10/02/17. Of course, one strong view is that you shouldn’t litigate at all in major personal injury claims – ADR is so much more flexible, and allows the parties to control the process. However, some cases do seem to come to court, and I had a recent court experience – my first for a long time because, although I finalise about £50 million of claims a year, I rarely need to seek the court’s help.
Briefly, the claimant had staggered across a suburban road late at night, had paused in the centre of the two lanes he was crossing, apparently to wait for the oncoming car, but had then started off again into the path of the car.
We started with a settlement meeting, at which the defence team didn’t seem to expect to have to make an offer, on either liability or quantum. When they did, the offers seemed to us to be ridiculous - we recovered almost three times the percentage they had offered on liability.
Two days after the settlement meeting they increased their offer, and four months later they increased it again.
This was a case very similar to Eagle v Chambers, where the Court of Appeal had changed a finding in favour of a drunk pedestrian from 40% to 60%, saying that a “car can do so much more damage to a person than a person can usually do to a car”.

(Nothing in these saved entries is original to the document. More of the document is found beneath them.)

import Mathlib
import HarnessLib
import Summits.HubbardSuperconductivity.HubbardSuperconductivity.Theorems.KLProgrammeKLRegimeSplitBundleV15
import Summits.HubbardSuperconductivity.HubbardSuperconductivity.Theorems.KLProgrammeKLRegimeSplitTwoLegCoreTMomentum
import Summits.HubbardSuperconductivity.HubbardSuperconductivity.Theorems.KLProgrammeKLRegimeSplitTwoLegMomentsFromGrid

/-!
# Route `KLProgramme` — GEN-6 two-leg slot (`klPredsV15`, plan g14 (R12)): the V15-NATIVE scale-0 closers — capped (E3c)
# `FrameLipschitzFnTD … K 0` from responses against CAPPED comparison frames, and `TwoLegCoreTD … K 0` for a capped frame with NO aliasing term

Cell `gate-hubbard-kl`, seat p1b (g7).  Gen 6 repairs F2 (memo SCALE0-TWOLEG-EXPORTS.md) by the degree cap: `FrameOKDeg R U N μ K := FrameOK … ∧
K.degree ≤ klFrameDeg N`, and the (E3c) comparison class becomes `FrameOKDeg` (`FrameLipschitzFnTD`, `TwoLegCoreTD`, `…SplitBundleV15`, p2 g9).  At every
engine volume `klEngL₃ β U ≤ L` a capped frame has `degree ≤ L/2` (`FrameOKDeg.degree_le_half`) and is reproduced exactly by the symmetrised interpolant
(`…SymInterpExact`), so for the two-leg stubs of the gen-6 ENGINE child (K-binder `FrameOKDeg … K`):

* **`frameLipschitzFnTD_zero_of_responses`** — the scale-0 capped (E3c) from the gradient `b₀` of `S₀ᴷ − K` and a response modulus `ρ₀` against the
  CAPPED comparison frames only (the class F2's witness is excluded from), fit `ρ₀ + b₀/klCurveD ≤ lipBar G Q U 0`;
* **`twoLegCoreTD_zero_of_momentumSizes_degCap`** — `TwoLegCoreTD hist G P Q R β U μ K 0` for `FrameOKDeg … K`, `klEngL₃ β U ≤ L`, from the momentum-side
  sizes `mₖ ≥ ‖Dᵏ evalM (symInterp L (σ₀ − K∘p))‖` (k ≤ 2, any bridge: `…MomentsOffDiag`, `…MomentsFromGrid`), the capped response `ρ₀`, the field
  strength on the shell, and three fits — NO aliasing sizes (`aₖ = 0` by exact reproduction);
* **`scaleZero_response_capped_of_grid`** — the capped `ρ₀` from grid elements representing `(𝒱⁽⁰⁾_K − 𝒩_K) − (𝒱⁽⁰⁾_{K'} − 𝒩_{K'})`
  (`abs_scaleZero_response_le_of_grid`; both frames band-limited at `L` by the cap and the Nyquist guard);
* `twoLegCoreTD_succ_of_momentumSizes` — at `n + 1` the V14 closer composed with `twoLegCoreTD_of_coreT` (the raw (E3c) implies the capped one).

Proofs only; nothing about the model is asserted.  References: BGM 2006 §2.4 (2.36) [cite: BenfattoGiulianiMastropietro2006].
-/

noncomputable section

namespace Summit.HubbardSuperconductivity.HubbardSuperconductivity.Theorems.KLRegimeSplit

set_option linter.dupNamespace false -- summit = problem name (single-conjunct summit), D-0017

open Real Finset
open Literature.MathematicalPhysics.QuantumLattice Literature.MathematicalPhysics.QuantumLattice.BandSectorCounting
open Literature.Probability.LatticeModels
open Summit.HubbardSuperconductivity.HubbardSuperconductivity.Theorems.DispersionFlow
open Summit.HubbardSuperconductivity.HubbardSuperconductivity.Theorems.PerturbedFermiCurve
open Summit.HubbardSuperconductivity.HubbardSuperconductivity.Theorems.KLProgrammeLegKernels
open Summit.HubbardSuperconductivity.HubbardSuperconductivity.Theorems.TwoLegFourier
open Summit.HubbardSuperconductivity.HubbardSuperconductivity.Theorems.EngineV8

variable {L M : ℕ} [NeZero L] [NeZero M]

/-! ## §1 The capped scale-0 (E3c) -/

/-- **Capped (E3c) for `ℓ_0`, NAMED thresholds**: gradient `b₀` of `evalM S₀ᴷ − evalM K`, response modulus `ρ₀` of `T^K = S₀ᴷ − K` against every CAPPED
admissible `K′` (`FrameOKDeg`), fit `ρ₀ + b₀/klCurveD ≤ lipBar G Q U 0` ⇒ `FrameLipschitzFnTD … K 0`. -/
theorem frameLipschitzFnTD_zero_of_responses {R : RenConsts} (hR : ∀ j, 0 ≤ R.Gfr j) {c : ℝ} (hc : 0 < c)
    (hcle : c ≤ klCurveC3 R) {U : ℝ} (hU : 0 < U) (hUle : U ≤ klCurveU0 R) {β : ℝ} (hβmin : klBetaMin ≤ β)
    (hβc : β ≤ Real.exp (c / U ^ 2)) {μ : ℝ} (hμ : μ ∈ klWindowC) {K : TrigPolyC4v} (hK : FrameOK R U (nScales β) μ K)
    (hist : TrigPolyC4v → ℕ → Prop) (G : GeoConsts) (Q : EngConsts) {b₀ ρ₀ : ℝ} (hb₀ : 0 ≤ b₀)
    (hg₀ : ∀ q : Momentum, ‖fderiv ℝ (fun q : Momentum =>
      evalM (symInterp L (klLocSelfEnergyRe L M β U μ K 0)) q - evalM K q) q‖ ≤ b₀)
    (hr₀ : ∀ K' : TrigPolyC4v, FrameOKDeg R U (klTempScaleIdx β klE0) μ K' → ∀ θ : ℝ,
      |((symInterp L (klLocSelfEnergyRe L M β U μ K 0)).eval (klFermiPoint μ K' θ) - K.eval (klFermiPoint μ K' θ)) -
        ((symInterp L (klLocSelfEnergyRe L M β U μ K' 0)).eval (klFermiPoint μ K' θ) - K'.eval (klFermiPoint μ K' θ))| ≤
        ρ₀ * frameDist K K')
    (hfit : ρ₀ + b₀ / klCurveD ≤ lipBar G Q U 0) :
    FrameLipschitzFnTD L M hist G Q R β U μ K 0 := by
  intro K' hK' _ q
  have ha : (-4 : ℝ) < -1.1 := by norm_num
  have hab : (-1.1 : ℝ) ≤ -0.1 := by norm_num
  have hb : (-0.1 : ℝ) < 0 := by norm_num
  obtain ⟨hAf, hA20, hADt, hhalf, ⟨hlo, hhi⟩, -, -⟩ := frame_sizes_of_frameOK_explicit hR hc hcle hU hUle hβmin hβc hμ hK
  obtain ⟨hAf', -, -, -, -, -, -⟩ := frame_sizes_of_frameOK_explicit hR hc hcle hU hUle hβmin hβc hμ hK'.1
  set A := 2 * R.Gfr 0 * |U| + 2 * R.Gfr 1 * U ^ 2 + R.Gfr 2 * (c / Real.log 4) with hAdef
  have hA0 : 0 ≤ A := le_trans (norm_nonneg _) (hAf 0 0 (by norm_num))
  have hbd := abs_klTwoLegPieceFn_eval_zero_sub_le_sharp (bandBounds ha hab hb) hAf hAf' hADt hlo hhi hb₀ hg₀ (hr₀ K' hK') q
  have hfd : 0 ≤ frameDist K K' := frameDist_nonneg K K'
  have hDpos : 0 < klCurveD := by unfold klCurveD; linarith [cDtmin_window_ge]
  have hden : frameDist K K' / ((bandBounds ha hab hb).Dtmin - A) ≤ frameDist K K' / klCurveD :=
    div_le_div_of_nonneg_left hfd hDpos (by linarith)
  have h1 : ρ₀ * frameDist K K' + b₀ * (frameDist K K' / klCurveD) = (ρ₀ + b₀ / klCurveD) * frameDist K K' := by ring
  calc _ ≤ ρ₀ * frameDist K K' + b₀ * (frameDist K K' / ((bandBounds ha hab hb).Dtmin - A)) := hbd
    _ ≤ ρ₀ * frameDist K K' + b₀ * (frameDist K K' / klCurveD) := by nlinarith [mul_le_mul_of_nonneg_left hden hb₀]
    _ = (ρ₀ + b₀ / klCurveD) * frameDist K K' := h1
    _ ≤ lipBar G Q U 0 * frameDist K K' := mul_le_mul_of_nonneg_right hfit hfd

We went to trial, and offered to discuss compromise at the door of the court, but to no avail.
We had an independent witness who was really excellent, and who had a grandstand view of the entire event. The defence was that the driver couldn’t have seen the pedestrian because he was not conspicuous, even though their own expert described the road, as seen by the witness, as well lit. Their expert had to concede that he had failed to mention in his report one significant source of lighting, which would have helped the defendant to see the claimant, even though it was relevant – not impressive. He also had to concede that, if the independent witness’s account was accurate, the claimant must have been in the road for at least six seconds. As the defendant never saw him until her car hit him, she really was very negligent.

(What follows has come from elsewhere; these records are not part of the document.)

import Summits.Ventures.Crystal3D.Theorems.StickyWulffConstantCoaxialWallLawClassCollapse
import Summits.Ventures.Crystal3D.Theorems.StickyWulffConstantCoaxialWallLawReadingDirections
import HarnessLib

/-!
# Mirror partners of a word class: `R_n '' img (Fw κ) = img (Fw ((Fw κ)⁻¹ n :: κ))` for ANY unit normal `n`
# (crux `CoaxialWallLaw`, stmt-Ventures-19481; brick (L1′)(b) of MODULE-CAPTURE-PLAN-g10 §6 for `stub_moduleCapture`)

HONEST FRAMING. Venture `Summits/Ventures/Crystal3D` (cell `crystal3d-full`); helper `--supports` the crux `CoaxialWallLaw`
(stmt-Ventures-19481, `route-Ventures-StickyWulffConstant`), registered line 'CoaxialWallLawCertificates' (planner cf-p1).  Census-free
algebra; F-C1 not moved.  `…ReducedWordRigidity.image_basalMirror_fw` identifies the BASAL partner of a class as the class with the extra letter
`(Fw κ)⁻¹ e₃`; the generalized class collapse (eight standard dozens) needs the same for the INCLINED mirrors `reflectAt (inclinedNormal c) 0`:
* `reflection_map` — conjugation `R_n (G x) = G (R_{G⁻¹ n} x)` for a unit `n` and an isometry `G`;
* **`image_reflection_fw`** — `R_n '' img (S.Fw κ) = img (S.Fw ((S.Fw κ)⁻¹ n :: κ))` for every unit `n`;
* `reflectAt_zero_eq_reflection` — `reflectAt n 0 = R_n` (unit `n`), hence **`image_reflectAt_inclined_fw`**: the inclined partner across
  `inclinedNormal c` of the class `κ` has the slot dozen of the class `(S.Fw κ)⁻¹ (inclinedNormal c) :: κ`;
* `isMenuLetter_symm_of_isMenuNormal` — the new letter `G⁻¹ n` is a unit model MENU letter exactly when `n` is a menu normal of `G`
  (`IsMenuNormal G n`), which is what reduced-word rigidity (`reduced_forall₂_of_foldl_image_eq`) requires of letters.
WHAT THIS IS NOT: not the table «which placement normals are menu normals of which standard dozen» (std_cases8), not the collapse; F-C1 not moved.
-/

noncomputable section

namespace Summit.Ventures.Crystal3D.Theorems

open Summit.Ventures.Crystal3D Finset TailResidue
open scoped InnerProductSpace

/-- **Conjugation**: `R_n (G x) = G (R_{G⁻¹ n} x)` for a unit `n`. -/
theorem reflection_map (G : EuclideanSpace ℝ (Fin 3) ≃ₗᵢ[ℝ] EuclideanSpace ℝ (Fin 3)) {n : EuclideanSpace ℝ (Fin 3)} (hn : ‖n‖ = 1)
    (x : EuclideanSpace ℝ (Fin 3)) :
    (ℝ ∙ n)ᗮ.reflection (G x) = G (x - (2 * ⟪x, G.symm n⟫_ℝ) • G.symm n) := by
  rw [reflection_unit_apply hn, map_sub, LinearIsometryEquiv.map_smul, LinearIsometryEquiv.apply_symm_apply,
    ← LinearIsometryEquiv.inner_map_map G x, LinearIsometryEquiv.apply_symm_apply]

/-- The pulled-back normal is a unit vector. -/
theorem norm_symm_unit (G : EuclideanSpace ℝ (Fin 3) ≃ₗᵢ[ℝ] EuclideanSpace ℝ (Fin 3)) {n : EuclideanSpace ℝ (Fin 3)} (hn : ‖n‖ = 1) :
    ‖G.symm n‖ = 1 := by
  rw [LinearIsometryEquiv.norm_map, hn]

/-- **The mirror partner of a word class is the class with one more letter**: `R_n '' img (S.Fw κ) = img (S.Fw ((S.Fw κ)⁻¹ n :: κ))`. -/
theorem image_reflection_fw (S : PlateSystem) (κ : List (EuclideanSpace ℝ (Fin 3))) {n : EuclideanSpace ℝ (Fin 3)} (hn : ‖n‖ = 1) :
    ((ℝ ∙ n)ᗮ.reflection : EuclideanSpace ℝ (Fin 3) → EuclideanSpace ℝ (Fin 3)) ''
        ((S.Fw κ : EuclideanSpace ℝ (Fin 3) → EuclideanSpace ℝ (Fin 3)) '' ↑fccSlots) =
      (S.Fw ((S.Fw κ).symm n :: κ) : EuclideanSpace ℝ (Fin 3) → EuclideanSpace ℝ (Fin 3)) '' ↑fccSlots := by
  rw [Set.image_image]
  refine Set.image_congr fun w _ => ?_
  rw [word_F_cons_apply (PlateSystem.fw_cons S) (norm_symm_unit (S.Fw κ) hn), reflection_map (S.Fw κ) hn]

/-- `reflectAt n 0` is the reflection across `nᗮ` for a unit `n`. -/
theorem reflectAt_zero_eq_reflection {n : EuclideanSpace ℝ (Fin 3)} (hn : ‖n‖ = 1) (x : EuclideanSpace ℝ (Fin 3)) :
    reflectAt n 0 x = (ℝ ∙ n)ᗮ.reflection x := by
  rw [reflectAt, sub_zero, reflection_unit_apply hn]

/-- **Inclined partners**: the image of a class dozen under the placement mirror `reflectAt (inclinedNormal c) 0` is the dozen of the class
with the extra letter `(S.Fw κ)⁻¹ (inclinedNormal c)`. -/
theorem image_reflectAt_inclined_fw (S : PlateSystem) (κ : List (EuclideanSpace ℝ (Fin 3))) (c : Fin 6) :
    (reflectAt (inclinedNormal c) 0 : EuclideanSpace ℝ (Fin 3) → EuclideanSpace ℝ (Fin 3)) ''
        ((S.Fw κ : EuclideanSpace ℝ (Fin 3) → EuclideanSpace ℝ (Fin 3)) '' ↑fccSlots) =
      (S.Fw ((S.Fw κ).symm (inclinedNormal c) :: κ) : EuclideanSpace ℝ (Fin 3) → EuclideanSpace ℝ (Fin 3)) '' ↑fccSlots := by
  have h : (reflectAt (inclinedNormal c) 0 : EuclideanSpace ℝ (Fin 3) → EuclideanSpace ℝ (Fin 3)) =
      ((ℝ ∙ inclinedNormal c)ᗮ.reflection : EuclideanSpace ℝ (Fin 3) → EuclideanSpace ℝ (Fin 3)) :=
    funext fun x => reflectAt_zero_eq_reflection (norm_inclinedNormal c) x
  rw [h]
  exact image_reflection_fw S κ (norm_inclinedNormal c)

/-- **The new letter is a menu letter iff the mirror normal is a menu normal of the frame**: `G⁻¹ n` is a unit model menu letter
(`∀ w ∈ fccSlots, ⟪w, G⁻¹ n⟫ ∈ {0, ±√(2/3)}`) when `IsMenuNormal G n`. -/
theorem isMenuLetter_symm_of_isMenuNormal {G : EuclideanSpace ℝ (Fin 3) ≃ₗᵢ[ℝ] EuclideanSpace ℝ (Fin 3)} {n : EuclideanSpace ℝ (Fin 3)}
    (h : IsMenuNormal G n) :
    ‖G.symm n‖ = 1 ∧ ∀ w ∈ fccSlots, ⟪w, G.symm n⟫_ℝ = 0 ∨ ⟪w, G.symm n⟫_ℝ = Real.sqrt (2 / 3) ∨ ⟪w, G.symm n⟫_ℝ = -Real.sqrt (2 / 3) := by
  refine ⟨norm_symm_unit G h.1, fun w hw => ?_⟩
  rw [← LinearIsometryEquiv.inner_map_map G, LinearIsometryEquiv.apply_symm_apply]
  exact h.2 w hw

/-- Conversely a unit model menu letter `μ` gives the menu normal `G μ` of `G`. -/
theorem isMenuNormal_map_of_menuLetter (G : EuclideanSpace ℝ (Fin 3) ≃ₗᵢ[ℝ] EuclideanSpace ℝ (Fin 3)) {μ : EuclideanSpace ℝ (Fin 3)}
    (h1 : ‖μ‖ = 1) (h2 : ∀ w ∈ fccSlots, ⟪w, μ⟫_ℝ = 0 ∨ ⟪w, μ⟫_ℝ = Real.sqrt (2 / 3) ∨ ⟪w, μ⟫_ℝ = -Real.sqrt (2 / 3)) :
    IsMenuNormal G (G μ) := by
  refine ⟨by rw [LinearIsometryEquiv.norm_map, h1], fun w hw => ?_⟩
  rw [LinearIsometryEquiv.inner_map_map]
  exact h2 w hw

end Summit.Ventures.Crystal3D.Theorems

end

I wonder whether ADR would have stopped this case going to court? It does require willing parties on either side, and I'm not sure that was the case here. It would have saved the insurer an awful lot of money, because we recovered more for the claimant than we would have taken in negotiation – by way of example, if the claim is worth £5 million that’s an extra £750,000. Also, it was an old CFA, so we have a 100% uplift on both liability and quantum! And, instead of finalising the whole case before the discount rate changes, they now run the risk that even a modest lump sum would increase by a million pounds if the rate drops.
For litigators, the message is almost always the same; make sure that you have good evidence. So many cases which you read about give the impression that, had the lawyers sorted the evidence out properly, the result would have been different. This demand for evidence permeates all personal injury and clinical negligence litigation – only two weeks ago, as I write, a judge distinctly preferred one obstetrician to another, causing the NHS Trust to lose a seven day case. The judge said about the defence expert: “I am afraid that I found Mr Howe’s complete disavowal of the appropriateness of having any regard to the fetal head circumference when considering the ventricle width, to lack rational foundation….”. In clinical negligence terms that is the ultimate criticism.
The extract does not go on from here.